Но если модерн характеризуется не фактическим господством, а верой в достижимость господства, то как тогда обстоит дело с той «универсальной значимостью», которую Вебер приписывает этому модерну? Несомненно то, что Вебер всегда сохранял определенную дистанцию в отношении того «западного» самопонимания, которое сам же разделял. Об этом свидетельствует знаменитое уточнение «по крайней мере, как мы склонны себе представлять» в широко известном месте в его сочинении. Но, следуя этой релятивизации, было бы излишним утверждать, что для Вебера рационализация посредством современного капитализма и бюрократической организации является всего лишь иллюзией. Парсонс и Хабермас правы, когда признают за Вебером выявление западных институциональных достижений, хотя и игнорируют в своих целях амбивалентность его идей.

Исследовательская программа Вебера в области сравнительной социологии религии делает очевидным и то, и другое одновременно: с одной стороны, он считал необходимым подвергнуть проверке тезис о рационализации, выдвинутый в «Протестантской этике». Он прекрасно понимал, что его гипотеза об избирательном сродстве окажется состоятельной только в случае, если будут изучены и другие констелляции этики и рационализма. С другой стороны, его исследовательский дизайн, как сказали бы сегодня, был в высшей степени асимметричным. Он изучал другие мировые религии лишь с точки зрения наличия или отсутствия в них компонентов, которые он обнаружил в протестантизме.

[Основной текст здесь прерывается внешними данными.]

/-!
# Route CardyBondTriangular · crux `BondTriangularCardy` · line `birth`: the kite-interface toolkit, IV — the crossing invariants

Helper of the stub `stub_clDuality`. The invariants carried along the followed interface
(Bollobás–Riordan, *Percolation* (2006), Ch. 7, proof of Lemma 5, p. 170: "the black hexagons on
the right of `P` form a connected subgraph … joining `A₁⁺` to `A₃⁺`"), for the Chayes–Lei hexagon
model with half-edge connectivity on a 4-marked discrete domain `D`:

* the yellow side `py D σ` of a kite `(x, k)`: an inside hexagon `x` is the end of a **yellow
  chain from the stretch `0`** (`yPath`: a `𝕋`-walk of hexagons of the domain, none pure blue,
  consecutive ones yellow-adjacent in `clYellowGraph σ`, starting at the tail of a dart of the
  stretch `0` towards which it shows yellow, `YellowTowards`); an outside kite lies beyond a dart
  of the stretch `0`;
* the blue side `pb D σ`: dually, a **blue chain to the stretch `3`** (`bPath`), or an outside kite
  beyond the stretch `3`;
* the two conclusions `yCross D` (a yellow chain from the stretch `0` to the stretch `2`) and
  `bCross D` (a blue chain from the stretch `1` to the stretch `3`) — literally the two disjuncts
  of the duality lemma `Sig.stub_clDuality`.

Main results: the transfer of the yellow invariant along two yellow kites of adjacent hexagons at
a common corner (`py_step`: extend the chain by a yellow half-edge adjacency, or read off a
yellow crossing when the chain reaches a dart of the stretch `2`), its blue twin (`pb_step`), and
the one-step preservation of both invariants along the interface (`inv_succ`), by the nine
transitions of `succ`.

References: Bollobás–Riordan 2006 Ch. 7 Lemma 5 pp. 169–171; Chayes–Lei 2007 §2.1–2.3.
-/

namespace Summit.CriticalPhenomena.CardyFormulaZ2.Theorems.BondTriangularCardyLine.Kite

open Literature.Probability.Percolation Literature.Probability.LatticeModels

variable (D : TriMarkedDomain 4) (σ : CLHexConfig)

/-! ### The invariants -/

/-- **Hexagons at the end of a yellow chain from the stretch `0`.** -/
def yPath : Set (Site 2) :=
  {h | ∃ du ∈ D.stretch 0, YellowTowards σ du ∧ ∃ P : triGraph.Walk du.1 h,
    (∀ x ∈ P.support, x ∈ D.verts ∧ σ x ≠ CLHexState.B) ∧ ∀ e ∈ P.darts, (clYellowGraph σ).Adj e.fst e.snd}

/-- **Hexagons at the start of a blue chain to the stretch `3`.** -/
def bPath : Set (Site 2) :=
  {h | ∃ dv ∈ D.stretch 3, BlueTowards σ dv ∧ ∃ P : triGraph.Walk h dv.1,
    (∀ x ∈ P.support, x ∈ D.verts ∧ σ x ≠ CLHexState.Y) ∧ ∀ e ∈ P.darts, (clBlueGraph σ).Adj e.fst e.snd}

/-- **The yellow-side invariant of a kite**: inside, its hexagon ends a yellow chain from the
stretch `0`; outside, it lies beyond a dart of the stretch `0`. -/
def py : Set (Site 2 × Fin 6) := {p | (p.1 ∈ D.verts ∧ p.1 ∈ yPath D σ) ∨ (p.1 ∉ D.verts ∧ ksidx D p.1 p.2 = 0)}

/-- **The blue-side invariant of a kite.** -/
def pb : Set (Site 2 × Fin 6) := {p | (p.1 ∈ D.verts ∧ p.1 ∈ bPath D σ) ∨ (p.1 ∉ D.verts ∧ ksidx D p.1 p.2 = 3)}

/-- **A yellow crossing from the stretch `0` to the stretch `2`** (first disjunct of the duality lemma). -/
def yCross : Set CLHexConfig :=
  {σ | ∃ (du dv : Site 2 × Site 2) (P : triGraph.Walk du.1 dv.1), du ∈ D.stretch 0 ∧ dv ∈ D.stretch 2 ∧
    YellowTowards σ du ∧ YellowTowards σ dv ∧ (∀ x ∈ P.support, x ∈ D.verts ∧ σ x ≠ CLHexState.B) ∧
    ∀ d ∈ P.darts, (clYellowGraph σ).Adj d.fst d.snd}

/-- **A blue crossing from the stretch `1` to the stretch `3`** (second disjunct). -/
def bCross : Set CLHexConfig :=
  {σ | ∃ (du dv : Site 2 × Site 2) (P : triGraph.Walk du.1 dv.1), du ∈ D.stretch 1 ∧ dv ∈ D.stretch 3 ∧
    BlueTowards σ du ∧ BlueTowards σ dv ∧ (∀ x ∈ P.support, x ∈ D.verts ∧ σ x ≠ CLHexState.Y) ∧
    ∀ d ∈ P.darts, (clBlueGraph σ).Adj d.fst d.snd}

/-- **The invariant of a dart**: yellow side on the right, blue side on the left, unless done. -/
def inv : Set Dart :=
  {d | (d.R ∈ py D σ ∨ σ ∈ yCross D ∪ bCross D) ∧ (d.L ∈ pb D σ ∨ σ ∈ yCross D ∪ bCross D)}

variable {D σ}

/-! ### Boundary darts and stretches -/

/-- A boundary dart lies in the stretch of its position. -/
theorem mem_stretch_stretchIdx {d : Site 2 × Site 2} (hd : d ∈ triBdryDarts D.verts) :
    d ∈ D.stretch (D.stretchIdx (D.dpos d)) := by
  have := D.iter_mem_stretch (D.dpos d)
  rwa [D.iter_dpos hd] at this

/-- Yellow half-edge adjacency from two yellow kites at a common corner. -/
theorem clYellow_adj_of_kc {x x' : Site 2} {k₁ k₂ : Fin 6} (hadj : triGraph.Adj x x') (hF : leftFaceDir x k₁ = leftFaceDir x' k₂)
    (hx : x ∈ D.verts) (hx' : x' ∈ D.verts) (h₁ : kc D σ x k₁ = true) (h₂ : kc D σ x' k₂ = true) :
    (clYellowGraph σ).Adj x x' :=
  (clYellowGraph_adj_iff σ x x').2 ⟨hadj, leftFaceDir x k₁, mem_hexFaceVertices_leftFaceDir_self x k₁, hF ▸ mem_hexFaceVertices_leftFaceDir_self x' k₂,
    yellowAt_of_kc hx h₁, hF ▸ yellowAt_of_kc hx' h₂⟩

/-- **Registered anchor of this file** (`kite_clYellow_adj_of_kc`): two inside hexagons with yellow
kites at a common corner are adjacent in `clYellowGraph σ` (Chayes–Lei's half-edge connectivity). -/
theorem kite_clYellow_adj_of_kc : ∀ (D : Literature.Probability.Percolation.TriMarkedDomain 4) (σ : Literature.Probability.Percolation.CLHexConfig) (x x' : Literature.Probability.LatticeModels.Site 2) (k₁ k₂ : Fin 6), Literature.Probability.LatticeModels.triGraph.Adj x x' → Literature.Probability.Percolation.leftFaceDir x k₁ = Literature.Probability.Percolation.leftFaceDir x' k₂ → x ∈ D.verts → x' ∈ D.verts → Summit.CriticalPhenomena.CardyFormulaZ2.Theorems.BondTriangularCardyLine.Kite.kc D σ x k₁ = true → Summit.CriticalPhenomena.CardyFormulaZ2.Theorems.BondTriangularCardyLine.Kite.kc D σ x' k₂ = true → (Literature.Probability.Percolation.clYellowGraph σ).Adj x x' :=
  fun _ _ _ _ _ _ hadj hF hx hx' h₁ h₂ => clYellow_adj_of_kc hadj hF hx hx' h₁ h₂

/-- Blue half-edge adjacency from two blue kites at a common corner. -/
theorem clBlue_adj_of_kc {x x' : Site 2} {k₁ k₂ : Fin 6} (hadj : triGraph.Adj x x') (hF : leftFaceDir x k₁ = leftFaceDir x' k₂)
    (hx : x ∈ D.verts) (hx' : x' ∈ D.verts) (h₁ : kc D σ x k₁ = false) (h₂ : kc D σ x' k₂ = false) :
    (clBlueGraph σ).Adj x x' :=
  (clBlueGraph_adj_iff σ x x').2 ⟨hadj, leftFaceDir x k₁, mem_hexFaceVertices_leftFaceDir_self x k₁, hF ▸ mem_hexFaceVertices_leftFaceDir_self x' k₂,
    not_yellowAt_of_kc hx h₁, hF ▸ not_yellowAt_of_kc hx' h₂⟩

/-- Two outside kites of the same colour at a corner touching the domain see the same stretch. -/
theorem ksidx_eq_of_outside {x x' : Site 2} {k₁ k₂ : Fin 6} (hF : leftFaceDir x k₁ = leftFaceDir x' k₂) (hne : x ≠ x')
    (hx : x ∉ D.verts) (hx' : x' ∉ D.verts) {g : Site 2} (hg : g ∈ D.verts) (hgF : g ∈ hexFaceVertices (leftFaceDir x k₁))
    (hc : kc D σ x k₁ = kc D σ x' k₂) : ksidx D x k₁ = ksidx D x' k₂ := by
  have hx'F : x' ∈ hexFaceVertices (leftFaceDir x k₁) := hF ▸ mem_hexFaceVertices_leftFaceDir_self x' k₂
  have hgF' : g ∈ hexFaceVertices (leftFaceDir x' k₂) := hF ▸ hgF
  rw [kc_eq_bdryCol_of_mem σ hx hg hgF, kc_eq_bdryCol_of_mem σ hx' hg hgF'] at hc
  rw [ksidx_eq_of_mem hx hg hgF, ksidx_eq_of_mem hx' hg hgF']
  rcases mem_leftFaceDir_iff.1 hgF with rfl | rfl | rfl
  · exact absurd hg hx
  · rcases mem_leftFaceDir_iff.1 hx'F with rfl | h | rfl
    · exact absurd rfl hne
    · rw [h] at hx'; exact absurd hg hx'
    · -- `g = x + triDir k₁`, `x' = x + triDir (k₁ + 1)`: corner `k₁ + 2` of `g`
      have e1 : x + triDir k₁ + triDir (k₁ + 2) = x + triDir (k₁ + 1) := add_triDir_add_triDir_add_two x k₁
      have e2 : x + triDir k₁ + triDir (k₁ + 2 + 1) = x := by rw [fin6_add_two_add_one, triDir_add_three, add_neg_cancel_right]
      have := stretchIdx_corner_eq (D := D) (g := x + triDir k₁) (k := k₁ + 2) hg (by rw [e1]; exact hx')
        (by rw [e2]; exact hx) (by rw [e1, e2]; exact hc.symm)
      rw [e1, e2] at this
      exact this.symm
  · rcases mem_leftFaceDir_iff.1 hx'F with rfl | rfl | h
    · exact absurd rfl hne
    · -- `g = x + triDir (k₁ + 1)`, `x' = x + triDir k₁`: corner `k₁ + 4` of `g`
      have e1 : x + triDir (k₁ + 1) + triDir (k₁ + 4) = x := add_triDir_succ_add_triDir_add_four x k₁
      have e2 : x + triDir (k₁ + 1) + triDir (k₁ + 4 + 1) = x + triDir k₁ := by
        rw [fin6_add_four_add_one, add_triDir_succ_add_triDir_add_five]
      have := stretchIdx_corner_eq (D := D) (g := x + triDir (k₁ + 1)) (k := k₁ + 4) hg (by rw [e1]; exact hx)
        (by rw [e2]; exact hx') (by rw [e1, e2]; exact hc)
      rwa [e1, e2] at this
    · rw [h] at hx'; exact absurd hg hx'

/-! ### Transfer of the invariants along two kites of the same colour -/

/-- The yellow invariant only depends on the hexagon (inside) and on the stretch (outside). -/
theorem py_congr {p q : Site 2 × Fin 6} (h1 : q.1 = p.1) (h2 : p.1 ∉ D.verts → ksidx D q.1 q.2 = ksidx D p.1 p.2)
    (hp : p ∈ py D σ) : q ∈ py D σ := by
  rcases hp with ⟨hi, hy⟩ | ⟨ho, hs⟩
  · exact Or.inl ⟨h1 ▸ hi, h1 ▸ hy⟩
  · exact Or.inr ⟨h1 ▸ ho, by rw [h2 ho, hs]⟩

/-- The blue invariant only depends on the hexagon (inside) and on the stretch (outside). -/
theorem pb_congr {p q : Site 2 × Fin 6} (h1 : q.1 = p.1) (h2 : p.1 ∉ D.verts → ksidx D q.1 q.2 = ksidx D p.1 p.2)
    (hp : p ∈ pb D σ) : q ∈ pb D σ := by
  rcases hp with ⟨hi, hy⟩ | ⟨ho, hs⟩
  · exact Or.inl ⟨h1 ▸ hi, h1 ▸ hy⟩
  · exact Or.inr ⟨h1 ▸ ho, by rw [h2 ho, hs]⟩

/-- **Yellow step**: from a yellow kite with the invariant to a yellow kite of an adjacent
hexagon at the same corner (touching the domain) — the invariant, or a yellow crossing. -/
theorem py_step {x x' : Site 2} {k₁ k₂ : Fin 6} (hadj : triGraph.Adj x x') (hF : leftFaceDir x k₁ = leftFaceDir x' k₂)
    (h₁ : kc D σ x k₁ = true) (h₂ : kc D σ x' k₂ = true) {g : Site 2} (hg : g ∈ D.verts)
    (hgF : g ∈ hexFaceVertices (leftFaceDir x k₁)) (hp : (x, k₁) ∈ py D σ) : (x', k₂) ∈ py D σ ∨ σ ∈ yCross D := by
  have hxF' : x ∈ hexFaceVertices (leftFaceDir x' k₂) := hF ▸ mem_hexFaceVertices_leftFaceDir_self x k₁
  have hx'F : x' ∈ hexFaceVertices (leftFaceDir x k₁) := hF ▸ mem_hexFaceVertices_leftFaceDir_self x' k₂
  by_cases hx : x ∈ D.verts
  · obtain ⟨du, hdu, hyt, P, hsupp, hdarts⟩ := (hp.resolve_right fun h => h.1 hx).2
    by_cases hx' : x' ∈ D.verts
    · -- extend the chain by the yellow half-edge adjacency `x ∼ x'`
      refine Or.inl (Or.inl ⟨hx', du, hdu, hyt, P.concat hadj, ?_, ?_⟩)
      · intro z hz
        rw [SimpleGraph.Walk.support_concat, List.mem_append, List.mem_singleton] at hz
        rcases hz with hz | rfl
        · exact hsupp z hz
        · exact ⟨hx', by rw [kc_of_mem σ hx'] at h₂; exact ne_B_of_cornerY h₂⟩
      · intro e he
        rw [SimpleGraph.Walk.darts_concat, List.concat_eq_append, List.mem_append, List.mem_singleton] at he
        rcases he with he | rfl
        · exact hdarts e he
        · exact clYellow_adj_of_kc hadj hF hx hx' h₁ h₂
    · -- `x'` outside: the dart `x → x'` is yellow, in the stretch `0` or `2`
      have hd : (x, x') ∈ triBdryDarts D.verts := mem_triBdryDarts_of hx hx' hadj
      have hs : ksidx D x' k₂ = D.stretchIdx (D.dpos (x, x')) := ksidx_eq_of_mem hx' hx hxF'
      have hc : TriMarkedDomain.bcolOf (ksidx D x' k₂) = true := by rwa [kc_of_not_mem σ hx'] at h₂
      rcases (TriMarkedDomain.bcolOf_eq_true_iff _).1 hc with h0 | h2
      · exact Or.inl (Or.inr ⟨hx', h0⟩)
      · refine Or.inr ⟨du, (x, x'), P, hdu, ?_, hyt, ?_, hsupp, hdarts⟩
        · have := mem_stretch_stretchIdx hd; rwa [← hs, h2] at this
        · exact ⟨_, mem_hexFaceVertices_leftFaceDir_self x k₁, hx'F, yellowAt_of_kc hx h₁⟩
  · have hs0 : ksidx D x k₁ = 0 := (hp.resolve_left fun h => hx h.1).2
    by_cases hx' : x' ∈ D.verts
    · -- `x` outside beyond the stretch `0`, `x'` inside: start a new chain at the dart `x' → x`
      have hd : (x', x) ∈ triBdryDarts D.verts := mem_triBdryDarts_of hx' hx hadj.symm
      have hs : ksidx D x k₁ = D.stretchIdx (D.dpos (x', x)) := ksidx_eq_of_mem hx hx' hx'F
      refine Or.inl (Or.inl ⟨hx', (x', x), ?_, ?_, SimpleGraph.Walk.nil, ?_, by simp⟩)
      · have := mem_stretch_stretchIdx hd; rwa [← hs, hs0] at this
      · exact ⟨_, mem_hexFaceVertices_leftFaceDir_self x' k₂, hxF', yellowAt_of_kc hx' h₂⟩
      · intro z hz
        rw [SimpleGraph.Walk.support_nil, List.mem_singleton] at hz
        subst hz
        exact ⟨hx', by rw [kc_of_mem σ hx'] at h₂; exact ne_B_of_cornerY h₂⟩
    · -- both outside: same stretch
      refine Or.inl (Or.inr ⟨hx', ?_⟩)
      rw [← ksidx_eq_of_outside hF hadj.ne hx hx' hg hgF (by rw [h₁, h₂]), hs0]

Он сделал первый шаг, не сделал обязательного второго. В настоящее время это часто и справедливо критикуется. Впрочем, критики порой недооценивают, что он все-таки сделал этот первый значимый шаг, который многие его современники даже не рассматривали. Таким образом, стал возможен следующий шаг, а именно — симметричное сравнение мировых регионов с точки зрения значимости религиозных или вообще космологических ориентаций, формирующих те или иные цивилизации. Этот шаг был сделан Шмуэлем Айзенштадтом (Eisenstadt, 2000), который сознательно шел за Вебером, выдвигая исследовательскую программу «множественных модернов» (multiple modernities).

Итак, если суммировать вышесказанное, можно утверждать, что самой большой загадкой при интерпретации Вебера является вопрос о том, как в его рассуждениях соотносятся «дух» и «каркас» (Gehause), этика и институты. Проблема возникает из-за того, что Вебер, с одной стороны, выступает против одностороннего материалистического объяснения истории, подчеркивая важность в социальной жизни мотиваций и интерпретаций, но с другой стороны, делает вывод, что с появлением институтов современного капитализма сформировался «стальной каркас», из которого улетучился «дух» и который детерминирует возможности действий человека. При поверхностном взгляде на работы Вебера его методология — интерпретативная социология — часто отделяется от его исторической социологии — рассмотрения появления современного капитализма, и тем самым проблема как бы снимается. Но все же остается некая странность: нынешняя реальность уклоняется от методологического подхода, который, казалось бы, должен применяться ко всем человеческим обществам.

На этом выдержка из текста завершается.